第6話

みんなが授業を受けている中1人だけ教室に入るのは勇気がいる。



私は教室後方の戸の前で一度立ち止まり、深呼吸をした。



戸を開けたときのみんなの反応が目に浮かんでくるようだった。



蔑んだような笑い。



かわいそうという同情の声。



そして、せせら笑いだ。



戸に手をかけようしていた右手を思わず引っ込めてしまう。



ここで教室へ入れば自らを傷つけてしまうことになるだけだ。



かと言ってどこにも行く場所はない。



しばらく呆然としてその場に立ち尽くしていたが、クラス内から突然どっとあふれるように聞こえてきた笑い声に体がビクリとはねてしまった。

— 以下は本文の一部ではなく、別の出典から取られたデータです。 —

import Literature.MathematicalPhysics.QuantumFieldTheory.Balaban1983to89.Node00.Record13
import Literature.MathematicalPhysics.QuantumFieldTheory.Balaban1983to89.Node00.Record12BgRowAnalysis

/-!
# NODE 00 — ROW P11 AT THE STAGE-13 RECORD: the field `Provisos₁₃.bg` (`BgProvisoΛ` along `gOfRecord₁₃`) from [15] Thm 1 (per-scale reading, named fact) +
# the letter inequalities + the two displayed gauge clauses — the supplier shape the K0‴ socket reads

Cell `pub-ymgap`, seat `pub-ymgap-node00-def-P11` (R218 ∕ OPS-NOTE-16; the POSITIVE supplier of row P11; director-ym №131 (4), dag-lead WORDS-131 (2)–(3)).
[III] = [Balaban1988Convergent]; [15] = [Balaban1985Variational]; [I] = [Balaban1987RG1].

HONEST FRAMING.  Bookkeeping at node00-def-T's Stage-13 record (`Node00/Record13.lean` v1.1: `Provisos₁₃.bg := BgProvisoΛ …`): the `bg` field's BODY, for every windowed run,
FROM the seat's FILE 2 `Node00/Record12BgRowAnalysis` (`bgProvisoΛ_UbgMSOfRecord_of_thm1Scaled`).  CONDITIONAL on (h15) the named fact `VariationalThm1Scaled F N B₃ a₀ a₁`
([15] Thm 1 (8), per-scale reading — a `Prop` hypothesis, NEVER asserted), on the letter inequalities between the record's numerics and print's constants `B₃, a₀, a₁`
(displayed, dischargeable for a numerics FAMILY carrying them as parameters — node00-def-K0a `theta13OfNumerics`), and on the two DISPLAYED local-gauge clauses ((1.12) [I],
(2.38) [III]) at the minimiser = [15] Thm 1 (9)–(10) on print's cube class.  NOTHING of Bałaban asserted; K0″∕K0‴ NOT closed by this file; counts unmoved (typed 28∕28 ·
discharged 5∕28); one finite `𝕋⁴` torus family; not continuum ∕ OS ∕ mass gap ∕ Clay.  Theorems only.

WHAT IS PROVED.  ★ `Stage13Params.bg_of_thm1Scaled` — for `θ : Stage13Params F N` with `θ.Admissible`, residual §2 data of record (`θ.Rz = RzOfRecord F N`, K0b), the
named fact, the numerics clauses along every windowed run (`0 < cR·ε_m ≤ a₁`, `B₃·cR·ε_m ≤ εreg ≤ a₀`, `B₃·cR·ε_m ≤ (1 − β)·α₀(g_m)`), and the two gauge clauses: the BODY of
`θ.Provisos₁₃.bg` — `∀ p n, n ≤ p.K → InInterval θ.γ n (gOfRecord₁₃ θ p) → BgProvisoΛ F N p.K (settingOfRecord₁₃ θ p) (θ.Rz p.K) θ.τ9.M n (suppOfRecord₁₃ θ p n) (UbgOfRecord₁₃ θ p n)`
(level `0`: def-R's `bgProvisoΛ_of_eq_zero`; level `n + 1`: `UbgOfRecord₁₃_succ` = def-R's `UbgMSOfRecord`, FILE 2 §7).  `Stage13Params.bg_numerics_of_letters` — the third numerics
clause from `p₀ ≤ q₀`, `0 ≤ B₃·cR·A₀ ≤ (1 − β)·C₀` and `g_m² ≤ e⁻¹` along the window (FILE 2 §1 «proper restrictions on ε_j»).
-/

noncomputable section

open MeasureTheory
open scoped Matrix.Norms.L2Operator

namespace Literature.MathematicalPhysics.QuantumFieldTheory.Balaban1983to89.Node00

open T4Continuum B14.Eq218Concrete B15DeterminingSets B12RegularSpaces111 B14RegularSpaces234

variable {F : T4Family} {N : ℕ} [NeZero N]

/-- **★ ROW P11 AT THE STAGE-13 RECORD — the body of `Provisos₁₃.bg` from [15] Thm 1 (per-scale reading) + numerics + the two gauge clauses.**  For an admissible
`θ : Stage13Params F N` whose residual §2 data are K0b's (`θ.Rz = RzOfRecord F N`, the unit recipe): along every run `p` and level `n ≤ K` whose history stays in `]0, γ]`,
`BgProvisoΛ` holds for the support and background maps of record — GIVEN (h15) `VariationalThm1Scaled F N B₃ a₀ a₁`; (hnum) `0 < cR·ε_m(g_m) ≤ a₁` and `B₃·cR·ε_m ≤ εreg`
for `m ≤ n`, (ha₀) `εreg ≤ a₀`; (hBα) `B₃·cR·ε_m ≤ (1 − β)·α₀(g_m)` for `1 ≤ m ≤ n` (`bg_numerics_of_letters`); (hloc) the (1.12) gauges on the cubes of every `X ⊆ Λ_j(s)` and
(h238) the (2.38) layer-cube gauges on the (2.41) range, both at the minimiser of record for solvable retained `𝐖` — [15] Thm 1 (9)–(10), DISPLAYED.
[cite: Balaban1988Convergent, (2.27)–(2.28) p.259, (2.34)–(2.41) p.261; Balaban1985Variational, Thm 1 (8)–(10) p.279; Balaban1987RG1, (1.11)–(1.16) p.262] -/
theorem Stage13Params.bg_of_thm1Scaled (θ : Stage13Params F N) (hθ : θ.Admissible F N) (hRz : θ.Rz = RzOfRecord F N)
    {B₃ a₀ a₁ : ℝ} (h15 : VariationalThm1Scaled F N B₃ a₀ a₁) (ha₀ : θ.ν.εreg ≤ a₀)
    (hnum : ∀ (p : B12.RunParams) (n : ℕ), n ≤ p.K → Step.InInterval θ.γ n (gOfRecord₁₃ F N θ p) → ∀ m, m ≤ n →
      0 < θ.s2.cR * epsOfRecord θ.ν (gOfRecord₁₃ F N θ p) m ∧ θ.s2.cR * epsOfRecord θ.ν (gOfRecord₁₃ F N θ p) m ≤ a₁ ∧
        B₃ * (θ.s2.cR * epsOfRecord θ.ν (gOfRecord₁₃ F N θ p) m) ≤ θ.ν.εreg)
    (hBα : ∀ (p : B12.RunParams) (n : ℕ), n ≤ p.K → Step.InInterval θ.γ n (gOfRecord₁₃ F N θ p) → ∀ m, 1 ≤ m → m ≤ n →
      B₃ * (θ.s2.cR * epsOfRecord θ.ν (gOfRecord₁₃ F N θ p) m) ≤ (1 - θ.s2.βc) * (lfOfRecord₁₂ F N θ.toStage12Params).alpha0 (gOfRecord₁₃ F N θ p m))
    (hloc : ∀ (p : B12.RunParams) (n : ℕ), n ≤ p.K → Step.InInterval θ.γ n (gOfRecord₁₃ F N θ p) →
      ∀ (s : SeqOfRecord F θ.ν θ.τ9.M (gOfRecord₁₃ F N θ p) p.K n) (W : MSField (F.P p.K) (SU N)), W ∈ suppOfRecord₁₃ F N θ p n s →
      W ∈ solvableDom (avOfRecord F N p.K) (regMSOfRecord F N θ.ν p.K n s.Ω) (genSet s.Ω n) →
      ∀ j, 1 ≤ j → j ≤ n → ∀ X : (Sect2.domSys (F.P p.K) θ.τ9.M j).Dom, Sect2.domSites (F.P p.K) θ.τ9.M j X ⊆ s.Λ j →
      ∀ C ∈ Sect2.cubesI θ.τ9.M j (Sect2.domSites (F.P p.K) θ.τ9.M j X), ∃ u : Site (F.P p.K) 0 → (MatA N)ˣ,
        (∀ x, u x ∈ (B12RegularSpaces111SpecialUnitary.suModel N).G) ∧ ∃ A : PBond (F.P p.K) 0 → MatA N,
        (∀ bd ∈ C.bonds, gaugeU u (fun b' => ιSU N (UbgMSOfRecord F N θ.ν θ.τ9.M (gOfRecord₁₃ F N θ p) p.K n s W b')) bd = expI ((F.P p.K).eta j) (A bd)) ∧
        (∀ bd ∈ C.bonds, ‖A bd‖ < θ.s2.cB * (lfOfRecord₁₂ F N θ.toStage12Params).alpha0 (gOfRecord₁₃ F N θ p j)) ∧
        ∀ q ∈ C.dpairs, ‖grad ((F.P p.K).eta j) q.2.1 (fun y => A ⟨y, q.2.2⟩) q.1‖ < θ.s2.cB * (lfOfRecord₁₂ F N θ.toStage12Params).alpha0 (gOfRecord₁₃ F N θ p j))
    (h238 : ∀ (p : B12.RunParams) (n : ℕ), n ≤ p.K → Step.InInterval θ.γ n (gOfRecord₁₃ F N θ p) →
      ∀ (s : SeqOfRecord F θ.ν θ.τ9.M (gOfRecord₁₃ F N θ p) p.K n) (W : MSField (F.P p.K) (SU N)), W ∈ suppOfRecord₁₃ F N θ p n s →
      W ∈ solvableDom (avOfRecord F N p.K) (regMSOfRecord F N θ.ν p.K n s.Ω) (genSet s.Ω n) →
      ∀ j, 1 ≤ j → j ≤ n → ∀ X : (Sect2.domSys (F.P p.K) θ.τ9.M j).Dom,
      Sect2.admB (F.P p.K) θ.ν θ.τ9.M (gOfRecord₁₃ F N θ p) s.Ω s.Λ j (Sect2.domSites (F.P p.K) θ.τ9.M j X) = true →
      CondII238 (B12RegularSpaces111SpecialUnitary.suModel N) (Sect2.frameMS (Sect2.Residual.unit (F.P p.K) (MatA N)) θ.τ9.M j (Sect2.domSites (F.P p.K) θ.τ9.M j X) s.Ω)
        (MSConsts.ofParams (F.P p.K) θ.s2.βc θ.s2.B θ.s2.C θ.s2.Mr j) (fun m => (lfOfRecord₁₂ F N θ.toStage12Params).alpha0 (gOfRecord₁₃ F N θ p m))
        (fun b' => ιSU N (UbgMSOfRecord F N θ.ν θ.τ9.M (gOfRecord₁₃ F N θ p) p.K n s W b'))) :
    ∀ (p : B12.RunParams) (n : ℕ), n ≤ p.K → Step.InInterval θ.γ n (gOfRecord₁₃ F N θ p) →
      BgProvisoΛ F N p.K (settingOfRecord₁₃ F N θ p) (θ.Rz p.K) θ.τ9.M n (suppOfRecord₁₃ F N θ p n) (UbgOfRecord₁₃ F N θ p n) := by
  intro p n hn hw
  rw [hRz]
  cases n with
  | zero => exact bgProvisoΛ_of_eq_zero _ _ _ rfl _ _
  | succ n =>
    rw [UbgOfRecord₁₃_succ]
    exact bgProvisoΛ_UbgMSOfRecord_of_thm1Scaled h15 (settingOfRecord₁₃ F N θ p) rfl (settingOfRecord₁₃_laws F N θ p)
      (settingOfRecord₁₃_pos F N θ hθ.1.pos p) θ.ν θ.τ9.M p.K (n + 1) θ.s2.cR (hnum p (n + 1) hn hw) ha₀
      (fun m _ hm => alphaPos₁₃_of_inInterval hθ hw hm) (hBα p (n + 1) hn hw) (hloc p (n + 1) hn hw) (h238 p (n + 1) hn hw)

/-- **THE THIRD NUMERICS CLAUSE FROM THE LETTERS** («proper restrictions on ε_j», [III] p. 259; «C₀ sufficiently large», (2.28)): along a run whose history satisfies
`0 < g_m` and `g_m² ≤ e⁻¹` up to the level `n`, the record's letters with `p₀ ≤ q₀` and `0 ≤ B₃·cR·A₀ ≤ (1 − β)·C₀` give `B₃·cR·ε_m ≤ (1 − β)·α₀(g_m)` for `1 ≤ m ≤ n`.
[cite: Balaban1988Convergent, (2.4) p.255, (2.28) p.259, (2.34) p.261] -/
theorem Stage13Params.bg_numerics_of_letters (θ : Stage13Params F N) {B₃ : ℝ} (hpq : θ.ν.p₀ ≤ (lfOfRecord₁₂ F N θ.toStage12Params).q₀)
    (hBc : 0 ≤ B₃ * θ.s2.cR * θ.ν.A₀) (hC : B₃ * θ.s2.cR * θ.ν.A₀ ≤ (1 - θ.s2.βc) * (lfOfRecord₁₂ F N θ.toStage12Params).C₀)
    (p : B12.RunParams) (n : ℕ) (hw : ∀ m, m ≤ n → 0 < gOfRecord₁₃ F N θ p m ∧ gOfRecord₁₃ F N θ p m ^ 2 ≤ Real.exp (-1)) :
    ∀ m, 1 ≤ m → m ≤ n →
      B₃ * (θ.s2.cR * epsOfRecord θ.ν (gOfRecord₁₃ F N θ p) m) ≤ (1 - θ.s2.βc) * (lfOfRecord₁₂ F N θ.toStage12Params).alpha0 (gOfRecord₁₃ F N θ p m) :=
  hBα_of_numerics (lfOfRecord₁₂ F N θ.toStage12Params) θ.ν hw hpq hBc hC

end Literature.MathematicalPhysics.QuantumFieldTheory.Balaban1983to89.Node00

end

先生がなにかおもしろいことでも言ったのかもしれない。



余計に教室へ入りづらい雰囲気になってしまい、私は下唇を噛み締めてA組の前をはなれたのだった。


それから私はとろとろと廊下を歩いて普段は使わない渡り廊下を歩いていた。



教室から聞こえてくる喧騒が消えて周囲はとても静になる。



渡り廊下はB館へ続いていて、そこは体育館や図書館などからなる館になっていた。



入学式の時に入って以来だ。



行く宛のなくなった私はまた亀が歩くようにのんびりと足をすすめる。



B館へ続くドアを開けた瞬間冷たい空気が流れて出てきた。



ここは空気も匂いも本館とは違う。



それはまるでみんなとは違う私自身のような気がして、肌なじみのよう気がした。



絡みついてくる別の空気を感じながら歩いていると廊下の奥の教室から光が漏れているのが見えた。



近づいて確認してみるとそこには『特別学級』というプレートがかかっていて、思わず足を止めた。



特別学級。



私が入っていたかもしれないクラスが、やっぱりこの学校にもあったのだ。



私はゴクリと唾を飲み込んで戸についている四角い窓から教室の様子を確認した。


机が並んでいて、10人程度の生徒たちが教科書とノートを広げて勉強している。



みんな私と同じ制服を着ていて、同じような勉強内容を熱心にノートに書き写している。



それを見て私は思わず口をポカンと開けていた。



両親の話しから聞いていたイメージと随分違う。



特別学級に入る子たちはみんななにか病気を抱えていて、陰湿で、ときには奇声を上げている。



なんて妄想をしていたのだ。



だからこそ私は特別学級に入ることを拒んできた。



でも、この教室にいる子たちはなにが普通と違うのかわからないくらいだ。



その時だった、生徒の1人がこちらを向いた。



私には能面の少女に見つめられているような感覚で、慌ててしゃがみこんで隠れてしまった。



「どうしたんだい?」



戸が開かれて先生が声をかけてくる。



私は勢いよく立ち上がり「な、なんでもないです!」と、駆け出そうとする。



しかし逃げ出す前に教室から女子生徒が出てきて私の手を掴んでいた。


「はじめまして。私は景子です。よろしくお願いします」



私の手を握りしめたまま丁寧に自己紹介をする少女。



その声はクラスメートの誰のものとも似ていなかった。



まるで機械的な、そう、決められたプログラムのような話し方だ。



「やめろよ景子。その子怖がってる」



景子と名乗った子の後ろから男子生徒が顔をのぞかせた。



男子生徒の髪の毛は金髪で、口にピアスをつけているのがわかった。



声は怒っているようで大きくて、自然と身構えてしまう。



「君はA組の矢沢さんだよね? うちのクラスになにか用事?」



先生が穏やかな声で質問してくる。



私は左右に首を振った。



「いえ、ただ、偶然ここを見つけて、なにをしているのかなって、思って」



「でもお前今は授業中だろ? なんでこんなところにいるんだよ」



男子生徒がズバリ質問してくるので「それは、えっと」と、口ごもってしまう。



素直に話すべきなんだろうけれど、うまくいかない。



「興味があるなら、少し一緒に勉強してみる?」



先生からの提案に私は目を見開いた。



「え、でも私は」



「遠慮しない遠慮しない」



私は女子生徒と先生に促されるようにして、特別学級に足を踏み入れたのだった。